## Task directions
Print word for word the records from the line containing "apply MeasureTheory.integral_congr_ae" through the end.

::: Material shown

import Summits.Ventures.HodgeRepro2.T5SU11ResolventTransformClass

/-!
# The transform of the resolvent against an eigenfunction of the kernel, and the ground-state coefficient

Row 520's Fubini argument, abstracted: if `w > 0` is continuous on `(0, ∞)`, `t ↦ K_λ(t, s) w(t) sinh 2t` is integrable
with `∫_{(0,∞)} K_λ(t, s) w(t) sinh 2t dt = κ w(s)` (an eigenfunction of the kernel, `κ ≤ 0`), and `g w sinh 2s` is
integrable on `(0, ∞)` for a source `g` of the class, then

**`∫_{(0,∞)} G^I_λ g · w sinh 2t dt = κ ∫_{(0,∞)} g w sinh 2s ds`** (`transform_greenSolI_of_eigen`).

Applied to the ground state `w = Ξ = φ_1` with `κ = −1/(μ + 1)` (row 519) and a source of rate `ε > 1`:

**`∫_{(0,∞)} G^I_λ g · Ξ sinh 2t dt = −(∫_{(0,∞)} g Ξ sinh 2s ds)/(μ + 1)`** (`transform_greenSolI_one_eq`)

— the ground-state coefficient of the resolvent on the whole class, the spectral multiplier `−1/(λ − 1)²` of row 481
(`integrableOn_sph_one_mul_mul_sinh_Ioi`: `Ξ g sinh 2s` is integrable at any rate `ε > 1`). Nothing is claimed
about (N).

Blind lane: Mathlib + the HodgeRepro2 prefix only; no sorry; axioms ⊆ {propext, Classical.choice,
Quot.sound}.
-/

namespace Summit.Ventures.HodgeRepro2.T5SU11ResolventTransformEdge

open Filter Topology MeasureTheory
open Set (Ioi Ioc Icc)
open T5SU11Cartan T5SU11SphericalFunction T5SU11SphericalBounds T5SU11SphericalContinuous
  T5SU11SphericalSolutionSpaceAll T5SU11SphericalDecay T5SU11RadialGreenKernel T5SU11RadialGreenPositivity
  T5SU11RadialGreenImproper T5SU11RadialGreenImproperDecaySource T5SU11ResolventKernelComposition
  T5SU11ResolventBoundaryEdge T5SU11ResolventDiagonalEdge T5SU11ResolventEigenfunction
  T5SU11ResolventTransformClass T5SU11ResolventWeightedBasis

section measure

variable [MeasurableSpace Circle] [BorelSpace Circle]

variable {lam : ℝ} (hlam : 1 < lam)
  {g : ℝ → ℝ} (hg : ContinuousOn g (Ioi 0))
  {M : ℝ} (hM : ∀ s ∈ Ioc (0 : ℝ) 1, |g s| ≤ M) (hM0 : 0 ≤ M)
  {ε C s₀ : ℝ} (hε : 2 - lam < ε) (hC : ∀ s, s₀ ≤ s → |g s| ≤ C * Real.exp (-ε * s))
  {w : ℝ → ℝ} (hw : ContinuousOn w (Ioi 0)) (hw0 : ∀ t, 0 < t → 0 < w t) {κ : ℝ}
  (hwI : ∀ s, 0 < s → IntegrableOn (fun t => sphGreenKernel lam t s * w t * Real.sinh (2 * t)) (Ioi 0))
  (hwK : ∀ s, 0 < s → ∫ t in Ioi 0, sphGreenKernel lam t s * w t * Real.sinh (2 * t) = κ * w s)
  (hgw : IntegrableOn (fun s => g s * w s * Real.sinh (2 * s)) (Ioi 0))

include hlam hg hw hw0 hwI hwK hgw in
/-- The product integrand `K_λ(t, s) g(s) sinh 2s · w(t) sinh 2t` is integrable on `(0, ∞) × (0, ∞)`. -/
theorem integrable_prod_kernel_of_eigen :
    Integrable (Function.uncurry fun t s => sphGreenKernel lam t s * g s * Real.sinh (2 * s)
        * (w t * Real.sinh (2 * t)))
      ((volume.restrict (Ioi 0)).prod (volume.restrict (Ioi 0))) := by
  have hχ : ContinuousOn (sphDecay lam) (Ioi 0) :=
    fun _ hr => (hasDerivAt_sphDecay hlam hr).continuousAt.continuousWithinAt
  have hmeas : AEStronglyMeasurable (Function.uncurry fun t s => sphGreenKernel lam t s * g s * Real.sinh (2 * s)
      * (w t * Real.sinh (2 * t))) ((volume.restrict (Ioi 0)).prod (volume.restrict (Ioi 0))) := by
    rw [Measure.prod_restrict]
    refine ContinuousOn.aestronglyMeasurable ?_ (measurableSet_Ioi.prod measurableSet_Ioi)
    have hK : ContinuousOn (fun p : ℝ × ℝ => sphGreenKernel lam p.1 p.2) (Ioi 0 ×ˢ Ioi 0) := by
      simp only [sphGreenKernel, greenKernel]
      apply ContinuousOn.neg
      apply ContinuousOn.mul
      · exact ((continuous_sph_hyp lam).comp (continuous_fst.min continuous_snd)).continuousOn
      · exact hχ.comp (continuous_fst.max continuous_snd).continuousOn
          (fun p hp => Set.mem_Ioi.mpr (lt_of_lt_of_le (Set.mem_Ioi.mp hp.1) (le_max_left _ _)))
    have hg' : ContinuousOn (fun p : ℝ × ℝ => g p.2) (Ioi 0 ×ˢ Ioi 0) :=
      hg.comp continuous_snd.continuousOn (fun p hp => hp.2)
    have hw' : ContinuousOn (fun p : ℝ × ℝ => w p.1) (Ioi 0 ×ˢ Ioi 0) :=
      hw.comp continuous_fst.continuousOn (fun p hp => hp.1)
    exact ((hK.mul hg').mul
      (Real.continuous_sinh.comp (continuous_const.mul continuous_snd)).continuousOn).mul
      (hw'.mul (Real.continuous_sinh.comp (continuous_const.mul continuous_fst)).continuousOn)
  rw [integrable_prod_iff' hmeas]
  refine ⟨?_, ?_⟩
  · refine (ae_restrict_iff' measurableSet_Ioi).mpr (Eventually.of_forall fun s hs => ?_)
    have hs0 : 0 < s := hs
    have h := (hwI s hs0).mul_const (g s * Real.sinh (2 * s))
    refine h.congr (Eventually.of_forall fun t => ?_)
    simp only [Function.uncurry_apply_pair]
    ring
  · have hI := hgw.abs.mul_const (-κ)
    refine hI.congr ?_
    refine (ae_restrict_iff' measurableSet_Ioi).mpr (Eventually.of_forall fun s hs => ?_)
    have hs0 : 0 < s := hs
    have hsinh : 0 ≤ Real.sinh (2 * s) := Real.sinh_nonneg_iff.mpr (by linarith)
    have e : ∀ t, ‖Function.uncurry (fun t s => sphGreenKernel lam t s * g s * Real.sinh (2 * s)
        * (w t * Real.sinh (2 * t))) (t, s)‖
        = |sphGreenKernel lam t s * w t * Real.sinh (2 * t)| * (|g s| * Real.sinh (2 * s)) := by
      intro t
      simp only [Function.uncurry_apply_pair, Real.norm_eq_abs]
      rw [show sphGreenKernel lam t s * g s * Real.sinh (2 * s) * (w t * Real.sinh (2 * t))
        = (sphGreenKernel lam t s * w t * Real.sinh (2 * t)) * (g s * Real.sinh (2 * s)) by ring,
        abs_mul, abs_mul (g s), abs_of_nonneg hsinh]
    -- `∫_t |K w sinh| = −κ w(s)` since the kernel is negative
    have habs : ∫ t in Ioi 0, |sphGreenKernel lam t s * w t * Real.sinh (2 * t)| = -(κ * w s) := by
      rw [← hwK s hs0, ← MeasureTheory.integral_neg]
      apply setIntegral_congr_fun measurableSet_Ioi
      intro t ht
      have ht0 : 0 < t := ht
      have hK : sphGreenKernel lam t s ≤ 0 := (sphGreenKernel_neg hlam ht0).le
      have hsinh' : 0 ≤ Real.sinh (2 * t) := Real.sinh_nonneg_iff.mpr (by linarith)
      simp only
      rw [abs_of_nonpos (mul_nonpos_of_nonpos_of_nonneg (mul_nonpos_of_nonpos_of_nonneg hK (hw0 t ht0).le) hsinh')]
    simp only [e]
    rw [MeasureTheory.integral_mul_const, habs, abs_mul, abs_mul, abs_of_pos (hw0 s hs0), abs_of_nonneg hsinh]
    ring

include hlam hg hM hM0 hε hC hw hw0 hwI hwK hgw in
/-- **The transform of the resolvent against an eigenfunction of the kernel**:
`∫_{(0,∞)} G^I_λ g · w sinh 2t dt = κ ∫_{(0,∞)} g w sinh 2s ds`. -/
theorem transform_greenSolI_of_eigen :
    ∫ t in Ioi 0, greenSolI (fun t => sph lam (hyp t)) (sphDecay lam) g t * w t * Real.sinh (2 * t)
      = κ * ∫ s in Ioi 0, g s * w s * Real.sinh (2 * s) := by
  have hF := integrable_prod_kernel_of_eigen hlam hg hw hw0 hwI hwK hgw
  have hswap := integral_integral_swap hF
  have hB := integrableOn_sph_mul_mul_sinh_Ioc hg hM hM0 lam
  have hA := integrableOn_sphDecay_mul_mul_sinh hlam hg hM hM0 hε hC
  have hL : ∫ t in Ioi 0, ∫ s in Ioi 0, sphGreenKernel lam t s * g s * Real.sinh (2 * s) * (w t * Real.sinh (2 * t))
      = ∫ t in Ioi 0, greenSolI (fun t => sph lam (hyp t)) (sphDecay lam) g t * w t * Real.sinh (2 * t) := by
    apply setIntegral_congr_fun measurableSet_Ioi
    intro t ht
    have ht0 : 0 < t := ht
    simp only
    rw [MeasureTheory.integral_mul_const, greenSolI_eq_integral_kernel hB hA ht0]
    simp only [sphGreenKernel]
    ring
  have hR : ∫ s in Ioi 0, ∫ t in Ioi 0, sphGreenKernel lam t s * g s * Real.sinh (2 * s) * (w t * Real.sinh (2 * t))
      = ∫ s in Ioi 0, κ * (g s * w s * Real.sinh (2 * s)) := by
    apply setIntegral_congr_fun measurableSet_Ioi
    intro s hs
    have hs0 : 0 < s := hs
    simp only
    have e : ∀ t, sphGreenKernel lam t s * g s * Real.sinh (2 * s) * (w t * Real.sinh (2 * t))
        = sphGreenKernel lam t s * w t * Real.sinh (2 * t) * (g s * Real.sinh (2 * s)) := by
      intro t; ring
    simp only [e]
    rw [MeasureTheory.integral_mul_const, hwK s hs0]
    ring
  rw [← hL, hswap, hR, MeasureTheory.integral_const_mul]

/-! ### The ground state -/

include hg hM hM0 hC in
/-- **`Ξ g sinh 2s` is integrable on `(0, ∞)`** for a source of the class at a rate `ε > 1`. -/
theorem integrableOn_sph_one_mul_mul_sinh_Ioi (hε1 : 1 < ε) :
    IntegrableOn (fun s => g s * sph 1 (hyp s) * Real.sinh (2 * s)) (Ioi 0) := by
  have hC0 : 0 ≤ C := by
    have h := hC (max s₀ 0) (le_max_left _ _)
    have := abs_nonneg (g (max s₀ 0))
    have := Real.exp_pos (-ε * max s₀ 0)
    nlinarith
  -- `Ξ ≤ C₁ e^{−ε′ s}` with `ε′ ∈ (2 − ε, 1)`
  set ε' := (2 - ε + 1) / 2 with hε'
  have hε'1 : ε' < 1 := by rw [hε']; linarith
  have hε'2 : 2 - ε < ε' := by rw [hε']; linarith
  obtain ⟨C₁, hC₁⟩ := exists_abs_sph_one_le_exp hε'1
  have hC₁0 : 0 ≤ C₁ := by
    have h := hC₁ 0 le_rfl
    have := abs_nonneg (sph 1 (hyp 0))
    have := Real.exp_pos (-ε' * 0)
    nlinarith
  set T := max s₀ 1 with hT
  have hsplit : Ioc 0 T ∪ Ioi T = Ioi 0 := Set.Ioc_union_Ioi_eq_Ioi (by linarith [le_max_right s₀ 1])
  have hI1 : IntegrableOn (fun s => g s * sph 1 (hyp s) * Real.sinh (2 * s)) (Ioc 0 T) := by
    have := integrableOn_sph_mul_mul_sinh_Ioc hg hM hM0 1 T
    refine this.congr_fun ?_ measurableSet_Ioc
    intro s _
    simp only
    ring
  have hI2 : IntegrableOn (fun s => g s * sph 1 (hyp s) * Real.sinh (2 * s)) (Ioi T) := by
    have hcont : ContinuousOn (fun s => g s * sph 1 (hyp s) * Real.sinh (2 * s)) (Ioi T) :=
      ((hg.mul (continuous_sph_hyp 1).continuousOn).mul
        (Real.continuous_sinh.comp (continuous_const.mul continuous_id)).continuousOn).mono
        (Set.Ioi_subset_Ioi (by linarith [le_max_right s₀ 1]))
    have hdom : IntegrableOn (fun s => C * C₁ / 2 * Real.exp (-(ε + ε' - 2) * s)) (Ioi T) :=
      (exp_neg_integrableOn_Ioi T (by linarith)).const_mul _
    refine Integrable.mono' hdom (hcont.aestronglyMeasurable measurableSet_Ioi) ?_
    refine (ae_restrict_iff' measurableSet_Ioi).mpr (Eventually.of_forall fun s hs => ?_)
    have hs0 : 0 < s := lt_of_le_of_lt (by linarith [le_max_right s₀ 1] : (0 : ℝ) ≤ T) hs
    have hsinh : 0 ≤ Real.sinh (2 * s) := Real.sinh_nonneg_iff.mpr (by linarith)
    rw [Real.norm_eq_abs, abs_mul, abs_mul, abs_of_pos (sph_hyp_pos 1 s), abs_of_nonneg hsinh]
    have hE : Real.exp (-(ε + ε' - 2) * s) = Real.exp (-ε * s) * Real.exp (-ε' * s) * Real.exp (2 * s) := by
      rw [← Real.exp_add, ← Real.exp_add]; congr 1; ring
    rw [hE]
    have e1 := hC s (le_trans (le_max_left _ _) (le_of_lt hs))
    have e2 : sph 1 (hyp s) ≤ C₁ * Real.exp (-ε' * s) := by
      have := hC₁ s hs0.le
      rwa [abs_of_pos (sph_hyp_pos 1 s)] at this
    have e3 := sinh_le_exp_div_two (2 * s)
    calc |g s| * sph 1 (hyp s) * Real.sinh (2 * s)
        ≤ (C * Real.exp (-ε * s)) * (C₁ * Real.exp (-ε' * s)) * (Real.exp (2 * s) / 2) :=
          mul_le_mul (mul_le_mul e1 e2 (sph_hyp_pos 1 s).le (by positivity)) e3 hsinh (by positivity)
      _ = C * C₁ / 2 * (Real.exp (-ε * s) * Real.exp (-ε' * s) * Real.exp (2 * s)) := by ring
  rw [← hsplit]
  exact hI1.union hI2

include hlam hg hM hM0 hC in
/-- **THE GROUND-STATE COEFFICIENT OF THE RESOLVENT ON THE CLASS**: for a source at a rate `ε > 1`,
`∫_{(0,∞)} G^I_λ g · Ξ sinh 2t dt = −(∫_{(0,∞)} g Ξ sinh 2s ds)/(μ + 1)` — the multiplier `−1/(λ − 1)²` of row 481. -/
theorem transform_greenSolI_one_eq (hε1 : 1 < ε) :
    ∫ t in Ioi 0, greenSolI (fun t => sph lam (hyp t)) (sphDecay lam) g t * sph 1 (hyp t) * Real.sinh (2 * t)
      = -(∫ s in Ioi 0, g s * sph 1 (hyp s) * Real.sinh (2 * s)) / (lam * (lam - 2) + 1) := by
  have hε : 2 - lam < ε := by linarith
  -- the class data of `Ξ` for the kernel integrability and the eigenfunction identity
  obtain ⟨Φ, hΦ0, hΦ⟩ := exists_abs_sph_le_one 1
  set ε₁ := (3 - lam) / 2 with hε₁'
  have hε₁ : 2 - lam < ε₁ := by rw [hε₁']; linarith
  have hε₁1 : ε₁ < 1 := by rw [hε₁']; linarith
  obtain ⟨C₁, hC₁⟩ := exists_abs_sph_one_le_exp hε₁1
  have hC₁' : ∀ s, (0 : ℝ) ≤ s → |sph 1 (hyp s)| ≤ C₁ * Real.exp (-ε₁ * s) := hC₁
  have hw : ContinuousOn (fun t => sph 1 (hyp t)) (Ioi 0) := (continuous_sph_hyp 1).continuousOn
  have hB := integrableOn_sph_mul_mul_sinh_Ioc hw hΦ hΦ0 lam
  have hA := integrableOn_sphDecay_mul_mul_sinh hlam hw hΦ hΦ0 hε₁ hC₁'
  have hwI : ∀ s, 0 < s → IntegrableOn (fun t => sphGreenKernel lam t s * sph 1 (hyp t) * Real.sinh (2 * t))
      (Ioi 0) := by
    intro s hs
    have h := integrableOn_kernel_mul hB hA hs
    refine h.congr_fun ?_ measurableSet_Ioi
    intro t _
    simp only [sphGreenKernel]
    rw [greenKernel_symm]
  have hwK : ∀ s, 0 < s → ∫ t in Ioi 0, sphGreenKernel lam t s * sph 1 (hyp t) * Real.sinh (2 * t)
      = -(1 / (lam * (lam - 2) + 1)) * sph 1 (hyp s) := by
    intro s hs
    have h := greenSolI_sph_one_eq hlam hs
    rw [greenSolI_eq_integral_kernel hB hA hs] at h
    have e : ∫ t in Ioi 0, sphGreenKernel lam t s * sph 1 (hyp t) * Real.sinh (2 * t)
        = ∫ t in Ioi 0, greenKernel (fun t => sph lam (hyp t)) (sphDecay lam) s t * sph 1 (hyp t) * Real.sinh (2 * t) := by
      apply MeasureTheory.integral_congr_ae
      refine Eventually.of_forall fun t => ?_
      simp only [sphGreenKernel]
      rw [greenKernel_symm]
    rw [e, h]
    ring
  have hgw := integrableOn_sph_one_mul_mul_sinh_Ioi hg hM hM0 hC hε1
  have h := transform_greenSolI_of_eigen hlam hg hM hM0 hε hC hw (fun t _ => sph_hyp_pos 1 t) hwI hwK hgw
  rw [h]
  ring

end measure

end Summit.Ventures.HodgeRepro2.T5SU11ResolventTransformEdge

::::::

## Output of the task
      apply MeasureTheory.integral_congr_ae
      refine Eventually.of_forall fun t => ?_
      simp only [sphGreenKernel]
      rw [greenKernel_symm]
    rw [e, h]
    ring
  have hgw := integrableOn_sph_one_mul_mul_sinh_Ioi hg hM hM0 hC hε1
  have h := transform_greenSolI_of_eigen hlam hg hM hM0 hε hC hw (fun t _ => sph_hyp_pos 1 t) hwI hwK hgw
  rw [h]
  ring

end measure

end Summit.Ventures.HodgeRepro2.T5SU11ResolventTransformEdge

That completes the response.